> **DATA**:
import Summits.BirchSwinnertonDyer.BirchSwinnertonDyer.Theorems.AlignedTransportAtTwoMainConjectureOfRankZeroBSDAtTwoCubicProCyclicRowN4827
import Summits.BirchSwinnertonDyer.BirchSwinnertonDyer.Theorems.AlignedTransportAtTwoMainConjectureOfRankZeroBSDAtTwoCubicOrderFourRowN4827
import HarnessLib

/-!
# Route `AlignedTransportAtTwo`, crux C2 `MainConjectureOfRankZeroBSDAtTwo` (stmt-BirchSwinnertonDyer-22298):
# `μ₂ = 0`, `λ₂ ≤ 1`, `rank₂ Cl(K_m) ≤ 1 ∀ m` — UNCONDITIONAL — for the cyclotomic `ℤ₂`-extensions of the cubic `2`-torsion field of `⟨1, 1, 0, -24, -57⟩`
# (`N = 4827`, `t = 3`, the `2`-torsion field of a RANK-ONE curve): att-p3 g46's PRO-CYCLIC DOOR ∘ att-p4 g40's ORDER-FOUR CERTIFICATE

HONEST FRAMING (cell `bsd-f1-sign2`, WIDTH-5 attached prover seat `bsd-line-att-p4` gen 40 on line `birth` of the lead `bsd-line-att-p2`;
`--supports` stmt-BirchSwinnertonDyer-22298, closes nothing; BSD is NOT proved by any of this; the crux C2, its verdict «blocked-on
`Rank1Residual.GreenbergMuConjectureIrreducible`» and every registered stub are untouched).  THEOREMS ONLY (no `def`, no named fact, no instance, no `sorry`).

WHAT.  att-p3 g46's second pro-cyclic customer (`…CubicProCyclicRowN4827.classGroupPRank_le_one_cubicField_n4827`: `t = 3` by a residue map mod `16`) displays
ONE hypothesis, the class-number bit `he1 : 2 ≤ classNumberPExp κ 1` (`4 ∣ h(ℚ(β,√2))`); this seat's order-four certificate
(`…CubicOrderFourRowN4827.two_le_classNumberPExp_one_cubicField_n4827`: three units of `ℚ(β,√2)` modulo `±` squares, the prime `(q₀, √2 − 3)` above `7` of
order `4`, `31` residue certificates) proves it.  Composing:
* ★★★ `classGroupPRank_le_one_and_mu_lambda_cubicField_n4827` — for `β` ANY root of the `2`-division cubic of `⟨1,1,0,−24,−57⟩` and EVERY cyclotomic
  `ℤ₂`-extension `κ` of `ℚ(β)` (the cubic field of discriminant `−4827`): `rank₂ Cl(K_m) ≤ 1 ∀ m`, `μ₂(κ) = 0`, `λ₂(κ) ≤ 1` — NO hypothesis;
* ★★ `classicalMuVanishes_cubicField_n4827_unconditional`.
A FIELD theorem (the curve has analytic rank one, so no `MC₂` row of the `r_an = 0` carrier road; what the cell's `μ₂`-census and any rank-one carrier over
`ℚ(β)` consume).  Nothing is closed; BSD is NOT proved.

References: [Washington1997] §13.3 Prop. 13.22–13.23; [Fukuda1994] Thm. 1 (2); [Lang1990] Ch. 13 §4 Lemma 4.1; [NeukirchANT1999] I §7 (7.4); [Cohen1993] §6.5;
[LMFDB] nf 3.1.4827.1; tree: att-p3 g46 `…CubicProCyclicRowN4827`, att-p4 g40 `…CubicOrderFourRowN4827{Data,Certs,}`.
-/

set_option linter.dupNamespace false
set_option autoImplicit false

noncomputable section

open scoped Classical NumberField nonZeroDivisors IntermediateField

namespace Summit.BirchSwinnertonDyer.BirchSwinnertonDyer.Theorems.AlignedTransportAtTwoCubicOrderFourRowN4827

open NumberField IsDedekindDomain Polynomial WeierstrassCurve IntermediateField CongruenceSubgroup Module
  Literature.NumberTheory.IwasawaTheory Literature.NumberTheory.GaloisRepresentations
  Literature.NumberTheory.EllipticCurves Literature.NumberTheory.EllipticCurves.Greenberg1999
  Literature.NumberTheory.EllipticCurves.Rank1Residual
  Literature.NumberTheory.NumberFields Literature.NumberTheory.CubicFields
  Summit.BirchSwinnertonDyer.BirchSwinnertonDyer.Theorems.AlignedTransportAtTwoCubicDoorsDeadSubcellClassNumberD
  Summit.BirchSwinnertonDyer.BirchSwinnertonDyer.Theorems.AlignedTransportAtTwoCubicProCyclicRowN4827

/-- ★★★ **`rank₂ Cl(K_m) ≤ 1 ∀ m`, `μ₂ = 0`, `λ₂ ≤ 1` — UNCONDITIONAL — for every cyclotomic `ℤ₂`-extension `κ` of the cubic `2`-torsion field `ℚ(β)` of
`⟨1,1,0,−24,−57⟩` (discriminant `−4827`)**: att-p3 g46's pro-cyclic door row with its displayed input `2 ≤ classNumberPExp κ 1` discharged by this seat's
order-four certificate. [cite: Washington1997, §13.3 Prop. 13.22–13.23] [cite: Fukuda1994, Thm. 1 (2), p. 264] [cite: NeukirchANT1999, Ch. I §7 Thm. (7.4)]
[cite: LMFDB, number field 3.1.4827.1 (class number 1)] -/
theorem classGroupPRank_le_one_and_mu_lambda_cubicField_n4827 {β : AlgebraicClosure ℚ}
    (hβ : aeval β ((⟨1, 1, 0, -24, -57⟩ : WeierstrassCurve ℤ).baseChange ℚ).twoTorsionPolynomial.toPoly = 0)
    (κP : ZpExtension ↥(IntermediateField.adjoin ℚ ({β} : Set (AlgebraicClosure ℚ))) 2) (hκP : κP.IsCyclotomic) :
    (∀ m, classGroupPRank κP m ≤ 1) ∧ ClassicalMuVanishes κP ∧ classicalLambda κP ≤ 1 :=
  classGroupPRank_le_one_cubicField_n4827 hβ κP hκP (two_le_classNumberPExp_one_cubicField_n4827 hβ κP hκP)

/-- ★★ **`μ₂(κ) = 0` — UNCONDITIONAL — for every cyclotomic `ℤ₂`-extension `κ` of the cubic field of discriminant `−4827`.**
[cite: Washington1997, §13.3 Prop. 13.23] [cite: LMFDB, number field 3.1.4827.1] -/
theorem classicalMuVanishes_cubicField_n4827_unconditional {β : AlgebraicClosure ℚ}
    (hβ : aeval β ((⟨1, 1, 0, -24, -57⟩ : WeierstrassCurve ℤ).baseChange ℚ).twoTorsionPolynomial.toPoly = 0)
    (κP : ZpExtension ↥(IntermediateField.adjoin ℚ ({β} : Set (AlgebraicClosure ℚ))) 2) (hκP : κP.IsCyclotomic) : ClassicalMuVanishes κP :=
  (classGroupPRank_le_one_and_mu_lambda_cubicField_n4827 hβ κP hκP).2.1

end Summit.BirchSwinnertonDyer.BirchSwinnertonDyer.Theorems.AlignedTransportAtTwoCubicOrderFourRowN4827

end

> **WHAT YOU WILL DO**:
The response should be an exact copy of every line above.

> **TASK OUTPUT**:
import Summits.BirchSwinnertonDyer.BirchSwinnertonDyer.Theorems.AlignedTransportAtTwoMainConjectureOfRankZeroBSDAtTwoCubicProCyclicRowN4827
import Summits.BirchSwinnertonDyer.BirchSwinnertonDyer.Theorems.AlignedTransportAtTwoMainConjectureOfRankZeroBSDAtTwoCubicOrderFourRowN4827
import HarnessLib

/-!
# Route `AlignedTransportAtTwo`, crux C2 `MainConjectureOfRankZeroBSDAtTwo` (stmt-BirchSwinnertonDyer-22298):
# `μ₂ = 0`, `λ₂ ≤ 1`, `rank₂ Cl(K_m) ≤ 1 ∀ m` — UNCONDITIONAL — for the cyclotomic `ℤ₂`-extensions of the cubic `2`-torsion field of `⟨1, 1, 0, -24, -57⟩`
# (`N = 4827`, `t = 3`, the `2`-torsion field of a RANK-ONE curve): att-p3 g46's PRO-CYCLIC DOOR ∘ att-p4 g40's ORDER-FOUR CERTIFICATE

HONEST FRAMING (cell `bsd-f1-sign2`, WIDTH-5 attached prover seat `bsd-line-att-p4` gen 40 on line `birth` of the lead `bsd-line-att-p2`;
`--supports` stmt-BirchSwinnertonDyer-22298, closes nothing; BSD is NOT proved by any of this; the crux C2, its verdict «blocked-on
`Rank1Residual.GreenbergMuConjectureIrreducible`» and every registered stub are untouched).  THEOREMS ONLY (no `def`, no named fact, no instance, no `sorry`).

WHAT.  att-p3 g46's second pro-cyclic customer (`…CubicProCyclicRowN4827.classGroupPRank_le_one_cubicField_n4827`: `t = 3` by a residue map mod `16`) displays
ONE hypothesis, the class-number bit `he1 : 2 ≤ classNumberPExp κ 1` (`4 ∣ h(ℚ(β,√2))`); this seat's order-four certificate
(`…CubicOrderFourRowN4827.two_le_classNumberPExp_one_cubicField_n4827`: three units of `ℚ(β,√2)` modulo `±` squares, the prime `(q₀, √2 − 3)` above `7` of
order `4`, `31` residue certificates) proves it.  Composing:
* ★★★ `classGroupPRank_le_one_and_mu_lambda_cubicField_n4827` — for `β` ANY root of the `2`-division cubic of `⟨1,1,0,−24,−57⟩` and EVERY cyclotomic
  `ℤ₂`-extension `κ` of `ℚ(β)` (the cubic field of discriminant `−4827`): `rank₂ Cl(K_m) ≤ 1 ∀ m`, `μ₂(κ) = 0`, `λ₂(κ) ≤ 1` — NO hypothesis;
* ★★ `classicalMuVanishes_cubicField_n4827_unconditional`.
A FIELD theorem (the curve has analytic rank one, so no `MC₂` row of the `r_an = 0` carrier road; what the cell's `μ₂`-census and any rank-one carrier over
`ℚ(β)` consume).  Nothing is closed; BSD is NOT proved.

References: [Washington1997] §13.3 Prop. 13.22–13.23; [Fukuda1994] Thm. 1 (2); [Lang1990] Ch. 13 §4 Lemma 4.1; [NeukirchANT1999] I §7 (7.4); [Cohen1993] §6.5;
[LMFDB] nf 3.1.4827.1; tree: att-p3 g46 `…CubicProCyclicRowN4827`, att-p4 g40 `…CubicOrderFourRowN4827{Data,Certs,}`.
-/

set_option linter.dupNamespace false
set_option autoImplicit false

noncomputable section

open scoped Classical NumberField nonZeroDivisors IntermediateField

namespace Summit.BirchSwinnertonDyer.BirchSwinnertonDyer.Theorems.AlignedTransportAtTwoCubicOrderFourRowN4827

open NumberField IsDedekindDomain Polynomial WeierstrassCurve IntermediateField CongruenceSubgroup Module
  Literature.NumberTheory.IwasawaTheory Literature.NumberTheory.GaloisRepresentations
  Literature.NumberTheory.EllipticCurves Literature.NumberTheory.EllipticCurves.Greenberg1999
  Literature.NumberTheory.EllipticCurves.Rank1Residual
  Literature.NumberTheory.NumberFields Literature.NumberTheory.CubicFields
  Summit.BirchSwinnertonDyer.BirchSwinnertonDyer.Theorems.AlignedTransportAtTwoCubicDoorsDeadSubcellClassNumberD
  Summit.BirchSwinnertonDyer.BirchSwinnertonDyer.Theorems.AlignedTransportAtTwoCubicProCyclicRowN4827

/-- ★★★ **`rank₂ Cl(K_m) ≤ 1 ∀ m`, `μ₂ = 0`, `λ₂ ≤ 1` — UNCONDITIONAL — for every cyclotomic `ℤ₂`-extension `κ` of the cubic `2`-torsion field `ℚ(β)` of
`⟨1,1,0,−24,−57⟩` (discriminant `−4827`)**: att-p3 g46's pro-cyclic door row with its displayed input `2 ≤ classNumberPExp κ 1` discharged by this seat's
order-four certificate. [cite: Washington1997, §13.3 Prop. 13.22–13.23] [cite: Fukuda1994, Thm. 1 (2), p. 264] [cite: NeukirchANT1999, Ch. I §7 Thm. (7.4)]
[cite: LMFDB, number field 3.1.4827.1 (class number 1)] -/
theorem classGroupPRank_le_one_and_mu_lambda_cubicField_n4827 {β : AlgebraicClosure ℚ}
    (hβ : aeval β ((⟨1, 1, 0, -24, -57⟩ : WeierstrassCurve ℤ).baseChange ℚ).twoTorsionPolynomial.toPoly = 0)
    (κP : ZpExtension ↥(IntermediateField.adjoin ℚ ({β} : Set (AlgebraicClosure ℚ))) 2) (hκP : κP.IsCyclotomic) :
    (∀ m, classGroupPRank κP m ≤ 1) ∧ ClassicalMuVanishes κP ∧ classicalLambda κP ≤ 1 :=
  classGroupPRank_le_one_cubicField_n4827 hβ κP hκP (two_le_classNumberPExp_one_cubicField_n4827 hβ κP hκP)

/-- ★★ **`μ₂(κ) = 0` — UNCONDITIONAL — for every cyclotomic `ℤ₂`-extension `κ` of the cubic field of discriminant `−4827`.**
[cite: Washington1997, §13.3 Prop. 13.23] [cite: LMFDB, number field 3.1.4827.1] -/
theorem classicalMuVanishes_cubicField_n4827_unconditional {β : AlgebraicClosure ℚ}
    (hβ : aeval β ((⟨1, 1, 0, -24, -57⟩ : WeierstrassCurve ℤ).baseChange ℚ).twoTorsionPolynomial.toPoly = 0)
    (κP : ZpExtension ↥(IntermediateField.adjoin ℚ ({β} : Set (AlgebraicClosure ℚ))) 2) (hκP : κP.IsCyclotomic) : ClassicalMuVanishes κP :=
  (classGroupPRank_le_one_and_mu_lambda_cubicField_n4827 hβ κP hκP).2.1

end Summit.BirchSwinnertonDyer.BirchSwinnertonDyer.Theorems.AlignedTransportAtTwoCubicOrderFourRowN4827

end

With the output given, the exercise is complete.